#### TASK BRIEF:
Search the records below for the word "positivity", then return every line where it appears.

#### SUPPLIED DATA:
import Literature.NumberTheory.LFunctions.Zhang2022.Section8DipoleSuperposition
import HarnessLib

/-!
# Zhang (2022) §8: the dipole rule for a `C²` piece — Taylor's formula at the far endpoint turns a profile vanishing at `Z`
# into a superposed weight (one ramp atom `−u′(Z)` at `Z`, density `u″`), so `Σ_{m≤P^Z} χ(m)m⁻¹u(z_m) = −L′(1,χ)u′(0)/log P + O(…)`

Topic `Literature/NumberTheory/LFunctions/Zhang2022` (Landau–Siegel audit tree; verdict-neutral). Y. Zhang, *Discrete mean
estimates and the Landau–Siegel zero*, arXiv:2211.02515v1 (2022) [Zhang2022LandauSiegel] — **an unrefereed manuscript
under adjudication; nothing here asserts or denies its Theorems 1–2; no claim about Landau–Siegel zeros.** Cell
landau-siegel §D, crux K0 = stmt-Parity-20459, prover ls-knife-K0-p1 g0. Companion of `Section8DipoleSuperposition`
(the dipole rule for superposed weights, from Lemma 8.2 at `δ = 0`): here the CALLER's Taylor bookkeeping for the simplest
class — a piece `u` with `u, u′` continuous on `[0,Z]`, right derivatives `u′, u″` inside, `u″` integrable, `u(Z) = 0`:

* `taylor_ramp` — `u(z) = −u′(Z)·(Z − z)₊ + ∫₀^Z (y − z)₊u″(y)dy` on `[0,Z]` (Taylor at `Z` with integral remainder, proved
  by the fundamental theorem of calculus for `Φ(y) = (y − z)u′(y) − u(y)`);
* `superposedWeight_C2` — i.e. `u = superposedWeight ![−u′(Z)] ![Z] Z u″` on `[0,Z]`, with jet `superposedJet = −u′(0)`
  (`superposedJet_C2`);
* `dipole_C2` — **the dipole rule for a `C²` piece** under (A) at a fixed modulus:
  `‖Σ_{m≤e^{Z𝓛⁹}} χ(m)m⁻¹u(log m/𝓛⁹) + (𝓛⁹)⁻¹L′(1,χ)u′(0)‖ ≤ (𝓛⁹)⁻¹[C₈₂(0)𝓛⁻⁶(‖u′(Z)‖ + ∫₀^Z‖u″‖) + τS(2𝓛^{2.2} + ‖L′‖)]`
  (`τ = 𝓛^{1.1}/𝓛⁹ ≤ Z ≤ 1`, `‖u″‖ ≤ S` on `[0,τ]`) — LEMMA A of K1″a DISPLAY #2 («Σ_m χ(m)u(z_m)/m = −(L′/log P)u′(0⁺) + O(𝓛⁻¹⁵)»)
  for smooth one-piece profiles; the ψ-side inner sum of Prop 7.1's `S_j` is the instance `u ↦ e^{(β_j log P)z}u(z_t + z)`.

## References
* Y. Zhang, arXiv:2211.02515v1 (2022), §8 Lemma 8.2, pp. 16–17. [cite: Zhang2022LandauSiegel, §8 Lemma 8.2]
-/

noncomputable section

open Complex Real Finset MeasureTheory intervalIntegral Set

namespace Literature.NumberTheory.LFunctions.Zhang2022.DipoleRule

variable {D : ℕ} [NeZero D] (χ : DirichletCharacter ℂ D)

/-! ### Taylor at the far endpoint, in ramp form -/

/-- **Taylor's formula at `Z` with integral remainder, ramp form:** if `u, u′` are continuous on `[0,Z]` with right
derivatives `u′`, `u″` on `(0,Z)`, `u″` integrable on `[0,Z]` and `u(Z) = 0`, then for `z ∈ [0,Z]`:
`u(z) = −u′(Z)(Z − z)₊ + ∫₀^Z (y − z)₊ u″(y) dy`. [cite: Zhang2022LandauSiegel, §8 Lemma 8.2] -/
theorem taylor_ramp {u u' u'' : ℝ → ℂ} {Z : ℝ} (hu : ContinuousOn u (Icc 0 Z)) (hu' : ContinuousOn u' (Icc 0 Z))
    (hd : ∀ y ∈ Ioo 0 Z, HasDerivWithinAt u (u' y) (Ioi y) y)
    (hd' : ∀ y ∈ Ioo 0 Z, HasDerivWithinAt u' (u'' y) (Ioi y) y)
    (hint : IntervalIntegrable u'' volume 0 Z) (huZ : u Z = 0) {z : ℝ} (hz : z ∈ Icc 0 Z) :
    u z = -u' Z * (ramp Z z : ℂ) + ∫ y in (0:ℝ)..Z, (ramp y z : ℂ) * u'' y := by
  have hz0 : 0 ≤ z := hz.1
  have hzZ : z ≤ Z := hz.2
  -- the integral over `[0,Z]` splits at `z`; below `z` the ramp vanishes
  have hsub1 : Set.uIcc (0:ℝ) z ⊆ Set.uIcc 0 Z := by
    rw [Set.uIcc_of_le hz0, Set.uIcc_of_le (hz0.trans hzZ)]; exact Set.Icc_subset_Icc_right hzZ
  have hsub2 : Set.uIcc z Z ⊆ Set.uIcc 0 Z := by
    rw [Set.uIcc_of_le hzZ, Set.uIcc_of_le (hz0.trans hzZ)]; exact Set.Icc_subset_Icc_left hz0
  have hri : IntervalIntegrable (fun y => (ramp y z : ℂ) * u'' y) volume 0 Z :=
    hint.continuousOn_mul (Complex.continuous_ofReal.comp (continuous_ramp_left z)).continuousOn
  rw [← intervalIntegral.integral_add_adjacent_intervals (hri.mono_set hsub1) (hri.mono_set hsub2)]
  have hlow : ∫ y in (0:ℝ)..z, (ramp y z : ℂ) * u'' y = 0 := by
    have hcongr : ∫ y in (0:ℝ)..z, (ramp y z : ℂ) * u'' y = ∫ y in (0:ℝ)..z, (0 : ℂ) := by
      refine intervalIntegral.integral_congr fun y hy => ?_
      rw [Set.uIcc_of_le hz0] at hy
      have : ramp y z = 0 := by unfold ramp; exact max_eq_right (by linarith [hy.2])
      simp [this]
    rw [hcongr, intervalIntegral.integral_zero]
  have hhigh : ∫ y in z..Z, (ramp y z : ℂ) * u'' y = ∫ y in z..Z, ((y - z : ℝ) : ℂ) * u'' y := by
    refine intervalIntegral.integral_congr fun y hy => ?_
    rw [Set.uIcc_of_le hzZ] at hy
    have : ramp y z = y - z := by unfold ramp; exact max_eq_left (by linarith [hy.1])
    simp [this]
  rw [hlow, zero_add, hhigh]
  -- FTC for `Φ(y) = (y − z)u′(y) − u(y)` on `[z, Z]`
  set Φ : ℝ → ℂ := fun y => ((y - z : ℝ) : ℂ) * u' y - u y with hΦ
  have hΦc : ContinuousOn Φ (Icc z Z) := by
    have h1 : ContinuousOn (fun y : ℝ => ((y - z : ℝ) : ℂ)) (Icc z Z) :=
      (Complex.continuous_ofReal.comp (continuous_id.sub continuous_const)).continuousOn
    exact (h1.mul (hu'.mono (Set.Icc_subset_Icc_left hz0))).sub (hu.mono (Set.Icc_subset_Icc_left hz0))
  have hΦd : ∀ y ∈ Ioo z Z, HasDerivWithinAt Φ (((y - z : ℝ) : ℂ) * u'' y) (Ioi y) y := by
    intro y hy
    have hy' : y ∈ Ioo 0 Z := ⟨lt_of_le_of_lt hz0 hy.1, hy.2⟩
    have h1 : HasDerivWithinAt (fun y : ℝ => ((y - z : ℝ) : ℂ)) 1 (Ioi y) y := by
      have := ((hasDerivAt_id y).sub_const z).ofReal_comp.hasDerivWithinAt (s := Ioi y)
      simpa using this
    have h2 : HasDerivWithinAt (fun y => ((y - z : ℝ) : ℂ) * u' y - u y)
        (1 * u' y + ((y - z : ℝ) : ℂ) * u'' y - u' y) (Ioi y) y := (h1.mul (hd' y hy')).sub (hd y hy')
    exact h2.congr_deriv (by ring)
  have hΦi : IntervalIntegrable (fun y => ((y - z : ℝ) : ℂ) * u'' y) volume z Z :=
    (hint.mono_set hsub2).continuousOn_mul
      (Complex.continuous_ofReal.comp (continuous_id.sub continuous_const)).continuousOn
  have key := intervalIntegral.integral_eq_sub_of_hasDeriv_right_of_le hzZ hΦc hΦd hΦi
  rw [key]
  have hrZ : ramp Z z = Z - z := by unfold ramp; exact max_eq_left (by linarith)
  simp only [hΦ, huZ, sub_self, hrZ]
  push_cast
  ring

/-- **A `C²` piece vanishing at `Z` IS a superposed weight on `[0,Z]`:** one atom `−u′(Z)` at height `Z`, density `u″`.
[cite: Zhang2022LandauSiegel, §8 Lemma 8.2] -/
theorem superposedWeight_C2 {u u' u'' : ℝ → ℂ} {Z : ℝ} (hu : ContinuousOn u (Icc 0 Z)) (hu' : ContinuousOn u' (Icc 0 Z))
    (hd : ∀ y ∈ Ioo 0 Z, HasDerivWithinAt u (u' y) (Ioi y) y)
    (hd' : ∀ y ∈ Ioo 0 Z, HasDerivWithinAt u' (u'' y) (Ioi y) y)
    (hint : IntervalIntegrable u'' volume 0 Z) (huZ : u Z = 0) {z : ℝ} (hz : z ∈ Icc 0 Z) :
    superposedWeight ![-u' Z] ![Z] Z u'' z = u z := by
  unfold superposedWeight
  rw [Fin.sum_univ_one, Matrix.cons_val_zero, Matrix.cons_val_zero, taylor_ramp hu hu' hd hd' hint huZ hz]

/-- … with jet `J = −u′(Z) + ∫₀^Z u″ = −u′(0)` (FTC for `u′`). [cite: Zhang2022LandauSiegel, §8 Lemma 8.2] -/
theorem superposedJet_C2 {u' u'' : ℝ → ℂ} {Z : ℝ} (hZ : 0 ≤ Z) (hu' : ContinuousOn u' (Icc 0 Z))
    (hd' : ∀ y ∈ Ioo 0 Z, HasDerivWithinAt u' (u'' y) (Ioi y) y) (hint : IntervalIntegrable u'' volume 0 Z) :
    superposedJet ![-u' Z] Z u'' = -u' 0 := by
  unfold superposedJet
  rw [Fin.sum_univ_one, Matrix.cons_val_zero, intervalIntegral.integral_eq_sub_of_hasDeriv_right_of_le hZ hu' hd' hint]
  ring

/-! ### The dipole rule for a `C²` piece -/

/-- **THE DIPOLE RULE FOR A `C²` PIECE (fixed modulus, under (A)) — LEMMA A for smooth one-piece profiles.** `χ` primitive
mod `D`, `𝓛 = log D ≥ 3`, `‖L(1,χ)‖ ≤ 𝓛⁻²⁰²²`, `τ = 𝓛^{1.1}/𝓛⁹ ≤ Z ≤ 1`; `u, u′` continuous on `[0,Z]` with right
derivatives `u′, u″` inside, `u″` integrable on `[0,Z]`, `‖u″‖ ≤ S` on `[0,τ]`, `u(Z) = 0`. Then
`‖Σ_{m≤e^{Z𝓛⁹}} χ(m)m⁻¹u(log m/𝓛⁹) + (𝓛⁹)⁻¹L′(1,χ)u′(0)‖ ≤ (𝓛⁹)⁻¹[C₈₂(0)𝓛⁻⁶(‖u′(Z)‖ + ∫₀^Z‖u″‖) + τS(2𝓛^{2.2} + ‖L′(1,χ)‖)]`.
[cite: Zhang2022LandauSiegel, §8 Lemma 8.2] -/
theorem dipole_C2 (hprim : χ.IsPrimitive) (hL : 3 ≤ Real.log D) (hA : ‖χ.LFunction 1‖ ≤ 1 / Real.log D ^ 2022)
    {u u' u'' : ℝ → ℂ} {Z S : ℝ} (hZ1 : Z ≤ 1) (hτZ : Real.log D ^ (11 / 10 : ℝ) / Real.log D ^ 9 ≤ Z)
    (hu : ContinuousOn u (Icc 0 Z)) (hu' : ContinuousOn u' (Icc 0 Z))
    (hd : ∀ y ∈ Ioo 0 Z, HasDerivWithinAt u (u' y) (Ioi y) y)
    (hd' : ∀ y ∈ Ioo 0 Z, HasDerivWithinAt u' (u'' y) (Ioi y) y)
    (hint : IntervalIntegrable u'' volume 0 Z) (huZ : u Z = 0)
    (hS : ∀ y ∈ Icc (0 : ℝ) (Real.log D ^ (11 / 10 : ℝ) / Real.log D ^ 9), ‖u'' y‖ ≤ S) :
    ‖(∑ m ∈ Finset.Ioc 0 ⌊Real.exp (Z * Real.log D ^ 9)⌋₊, χ (m : ZMod D) * (m : ℂ)⁻¹ * u (Real.log m / Real.log D ^ 9))
        + ((Real.log D ^ 9 : ℝ) : ℂ)⁻¹ * deriv χ.LFunction 1 * u' 0‖
      ≤ (Real.log D ^ 9)⁻¹ *
        (Lemma82.C82 0 / Real.log D ^ 6 * (‖u' Z‖ + ∫ y in (0:ℝ)..Z, ‖u'' y‖)
          + Real.log D ^ (11 / 10 : ℝ) / Real.log D ^ 9 * S *
            (2 * Real.log D ^ (22 / 10 : ℝ) + ‖deriv χ.LFunction 1‖)) := by
  have hℓ0 : 0 < Real.log D := by linarith
  have hΛ0 : 0 < Real.log D ^ 9 := by positivity
  have hτ0 : 0 ≤ Real.log D ^ (11 / 10 : ℝ) / Real.log D ^ 9 := by positivity
  have hZ0 : 0 ≤ Z := hτ0.trans hτZ
  -- the sum is the superposed sum (termwise on `z_m ∈ [0,Z]`)
  have hsum : ∑ m ∈ Finset.Ioc 0 ⌊Real.exp (Z * Real.log D ^ 9)⌋₊,
      χ (m : ZMod D) * (m : ℂ)⁻¹ * u (Real.log m / Real.log D ^ 9)
      = ∑ m ∈ Finset.Ioc 0 ⌊Real.exp (Z * Real.log D ^ 9)⌋₊,
          χ (m : ZMod D) * (m : ℂ)⁻¹ * superposedWeight ![-u' Z] ![Z] Z u'' (Real.log m / Real.log D ^ 9) := by
    refine Finset.sum_congr rfl fun m hm => ?_
    rw [Finset.mem_Ioc] at hm
    have hm0 : (0 : ℝ) < m := by exact_mod_cast hm.1
    have hz : Real.log m / Real.log D ^ 9 ∈ Icc 0 Z := by
      refine ⟨div_nonneg (Real.log_nonneg (by exact_mod_cast hm.1)) hΛ0.le, ?_⟩
      rw [div_le_iff₀ hΛ0, ← Real.log_exp (Z * Real.log D ^ 9)]
      exact Real.log_le_log hm0 (le_trans (by exact_mod_cast hm.2) (Nat.floor_le (Real.exp_pos _).le))
    rw [superposedWeight_C2 hu hu' hd hd' hint huZ hz]
  have hjet : superposedJet ![-u' Z] Z u'' = -u' 0 := superposedJet_C2 hZ0 hu' hd' hint
  have hmain := dipole_superposed χ hprim hL hA ![-u' Z] ![Z] (Z := Z) (S := S) (σ := u'') hZ1
    (fun i => by fin_cases i; exact ⟨hτZ, le_rfl⟩) hτZ hint hS
  rw [hjet] at hmain
  rw [hsum]
  have e : ((Real.log D ^ 9 : ℝ) : ℂ)⁻¹ * deriv χ.LFunction 1 * u' 0
      = -(((Real.log D ^ 9 : ℝ) : ℂ)⁻¹ * deriv χ.LFunction 1 * (-u' 0)) := by ring
  rw [e, ← sub_eq_add_neg]
  refine hmain.trans (le_of_eq ?_)
  simp [norm_neg]

end Literature.NumberTheory.LFunctions.Zhang2022.DipoleRule

end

#### RESULT OF THIS TASK:
  have hΛ0 : 0 < Real.log D ^ 9 := by positivity
  have hτ0 : 0 ≤ Real.log D ^ (11 / 10 : ℝ) / Real.log D ^ 9 := by positivity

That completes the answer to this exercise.